Efficient Algorithms for Robust Markov Decision Processes with $s$-Rectangular Ambiguity Sets
This work addresses the need for faster computational methods in robust MDPs, which are crucial for decision-making under uncertainty in fields like operations research and AI, representing a strong specific gain rather than a foundational breakthrough.
The paper tackles the problem of solving robust Markov decision processes with s-rectangular ambiguity sets, developing efficient algorithms that achieve speedups of several orders of magnitude compared to state-of-the-art solvers, often only a logarithmic factor slower than classical MDPs.

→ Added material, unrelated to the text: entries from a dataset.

/-
Copyright (c) 2026 the pub-hodgecm-mathlib formalisation cell (harness21).  Prover seat hodgecm-mathlib-K2Liu-p11 (g6), Track B «K2-LIT»,
#184♮ = hLiu418 = `stmt-HodgeConjecture-24832`; socket #41, KIND 1, package (K1b-♮), letter (dec-2-pay) F1 EDITION 3 «GENERAL K∞-TYPE, TWO-SIDED FREQUENCY LETTER» (LEAD F0P6-plan (g16) RULING «M-160l»; LH4-p14 (g9) K-TYPE
FINDING 03:33Z + LAM FINDING 03:38Z∕03:53Z): THE ASSEMBLER OF ★ p864699's `hBL₁` — the head of record for the #41 tie.
THEOREMS ONLY (no `def`, no `instance`, no notation, no named-fact hypothesis, no `sorry`, default heartbeats).
-/
import Summits.HodgeConjecture.HodgeConjecture.Theorems.K2LiuKindOneLineBlockLetterOfRecord         -- ★ p865057 F1 ED. 1 (this seat): §1–§2 (`perPlace_repack`, `sum_mul_prod_le`, `exponent_window`, `frame_conj_mul`, …)
import Summits.HodgeConjecture.HodgeConjecture.Theorems.K2LiuKindOneLineCornerArchFactorKType      -- ★ p865162 (β-4) (LH4-p09 (g11)): `norm_corner_lineWhittaker_le_of_boundedMovers_kType`
import HarnessLib

/-!
# Crux `HLiu418`, socket #41, KIND 1 — (dec-2-pay) F1 ED. 3 `K2LiuKindOneLineBlockLetterOfRecordLam`: ★ p864699's `hBL₁`, GENERAL `K_σ`-TYPE, PER-PLACE FREQUENCY SCALE

Cell `hodgecm-mathlib`, crux item hLiu418 = `stmt-HodgeConjecture-24832` (helper lane `--supports … --as helper`, count-neutral); squad K2 ∕ K2Liu, socket #41, KIND 1,
package (K1b-♮).  ★ p865057 `blockLetter_rate_of_record` (ED. 1) takes the SCALAR `K_σ`-type clause `hsec.2` (= ★ p864675's `hK`) for every archimedean tensor factor; the
tie's section family `f′` is an arbitrary STANDARD family (holomorphic + `K`-finite + flat), whose archimedean factors span finite-dimensional `K_σ`-stable spaces of
arbitrary type (LH4-p14 (g9) FINDING; LEAD RULING M-160l road (A)).  THIS EDITION keeps every byte of ED. 1's head — `hTU hLev {m} ι hι χσ hχ1 hχ {lam} hlam μf Finf Ffin`,
the LINE's EXPLICIT CHAIN `hchain₁` (F2, LH4-p14 (g9)) and the FINITE HALF `hFfin` (F3, K2Liu-p03 (g9)) and the conclusion (★ p864699 :182–:207 VERBATIM) — and REPLACES the
two scalar archimedean letters `hsec`, `hline` (as in ED. 2 ★ p865205) by ONE z-local letter **`harch`**: near every `z` (`0 < re z`) there are `r, C_L, d` such that for every `(i, σ, s)` on the
ball the factor `Finf i σ s` is a COORDINATE `j₀` of a tuple `F⃗ : Fin d → (tube matrices → ℂ)` of archimedean Siegel sections of `I_σ(s, χσ σ)` with a MATRIX `K_σ`-type
(`F⃗ a (g·k) = Σ_b τ_{ab} F⃗ b (g)`, `‖τ_{ab}‖ ≤ 1`, for `k ∈ U(J) ∩ Stab(iI)`), one rank-one line letter per component with the common constant `C_L`, and integrable line
integrands — exactly the hypotheses of the (β-K) archimedean factor ★ `norm_corner_lineWhittaker_le_of_boundedMovers_kType` (LH4-p09 (g11)), which replaces ★ p864675 in the per-place step (constant `d·C_L`).
EDITION 3 vs ★ p865205 (ED. 2): the frequency letter inside `hchain₁` is TWO-SIDED with TWO scales, `λ₀·|σf|_σ ≤ |μ_σ| ≤ λ₁·|σf|_σ` (LH4-p14 (g9): at the adapted
frames `|μ_σ| = κ₀·(|σ(t₁)|∕2)·|σf|_σ` and `|σ(t₁)|` varies with `σ` over a general CM field, so ONE `λ` with equality is unpayable); the lower scale feeds the
Gaussian rate, the upper the polynomial constant.
* `perPlace_repack_twoSided` — §1 of ★ p865057 with `1 + |μ|ρ ≤ max(1,λ₁)(1 + xρ)` and `e^{−c|μ|ρ} ≤ e^{−cλ₀·xρ}`.
* **`blockLetter_rate_of_record_lam`** — the assembly with `C := m·Cf·(d·C_L(64M²)^{κ₁+1}(32M²)^{κ₂}max(1,λ₁))^{#Sinf}`, `a := af`, `a₂`, `N₀`, `κ₁ κ₂`, `Ng := 1`, `r`,
  `cπ := λ₀π∕(64M²)`, `e₁ e₂` as before.
HONEST LABEL.  Count-neutral helper, hypothesis-first in `hTU hLev harch hchain₁ hFfin`; closes no socket: `HC_CM` is proved only modulo the 7 printed citations (2 remaining
named inputs: hLiu418 = `stmt-HodgeConjecture-24832`, h413 = `stmt-HodgeConjecture-24833`) until rung 0 closes.

## References
* [KudlaRallis1994] S. Kudla, S. Rallis, Ann. of Math. 140 (1994): §2 (2.10)–(2.12).
* [MoeglinWaldspurger1995] C. Mœglin, J.-L. Waldspurger, *Spectral decomposition and Eisenstein series* (1995): I.2.2, II.1.7, IV.1.9.
* [Shimura1997] G. Shimura, CBMS 93 (1997): §16, §18.4 Prop. 18.14.   * [BorelJacquet1979] A. Borel, H. Jacquet, PSPM 33.1 (1979): §1.2, §4.1.
-/

set_option autoImplicit false
set_option linter.dupNamespace false -- the mandated namespace repeats `HodgeConjecture.HodgeConjecture`

noncomputable section

open scoped Matrix ENNReal NNReal ComplexConjugate BigOperators
open scoped Classical
open NumberField NumberField.InfinitePlace IsDedekindDomain MeasureTheory MeasureTheory.Measure Complex
open Literature.NumberTheory.Automorphic Literature.NumberTheory.Automorphic.UnitaryGroup Literature.NumberTheory.GaloisRepresentations
open Literature.NumberTheory.GelbartRogawski1991 Literature.NumberTheory.GelbartRogawski1991.GRConstruction
open Literature.NumberTheory.GelbartRogawski1991.AdaptedBlocks
open Literature.NumberTheory.K2Lit.SiegelDoubled Literature.MeasureTheory.Group
open Literature.NumberTheory.ModularForms.SiegelUpperHalfSpace (moeb)
open UnitaryDualPair

namespace Summit.HodgeConjecture.HodgeConjecture.Cruxes.HLiu418.K2LiuKindOneLineBlockLetterOfRecordLam

open K2LiuSiegelUnipotentFourierDefs K2LiuSiegelUnipotentCharacters K2LiuUnipotentCoveringWeight K2LiuSiegelFourierCoeffDelta
open K2LiuSiegelRationalLeviDecomposition K2LiuSiegelMiddleCellSortedPattern K2LiuSiegelMiddleCellLeviCriterion K2LiuSiegelBruhatMiddleCellDelta
open K2LiuArchInducedTubeDefs (IsArchSiegelSection)
open K2LiuKindOneLineBlockLetterOfRecord (perPlace_repack sum_mul_prod_le exponent_window frame_conj_mul fromBlocks_diag_mul_blockUpper_mul)
open K2LiuKindOneLineCornerArchFactorKType (norm_corner_lineWhittaker_le_of_boundedMovers_kType)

Robust Markov decision processes (MDPs) have attracted significant interest due to their ability to protect MDPs from poor out-of-sample performance in the presence of ambiguity. In contrast to classical MDPs, which account for stochasticity by modeling the dynamics through a stochastic process with a known transition kernel, a robust MDP additionally accounts for ambiguity by optimizing against the most adverse transition kernel from an ambiguity set constructed via historical data. In this paper, we develop a unified solution framework for a broad class of robust MDPs with $s$-rectangular ambiguity sets, where the most adverse transition probabilities are considered independently for each state. Using our algorithms, we show that $s$-rectangular robust MDPs with $1$- and $2$-norm as well as $φ$-divergence ambiguity sets can be solved several orders of magnitude faster than with state-of-the-art commercial solvers, and often only a logarithmic factor slower than classical MDPs. We demonstrate the favorable scaling properties of our algorithms on a range of synthetically generated as well as standard benchmark instances.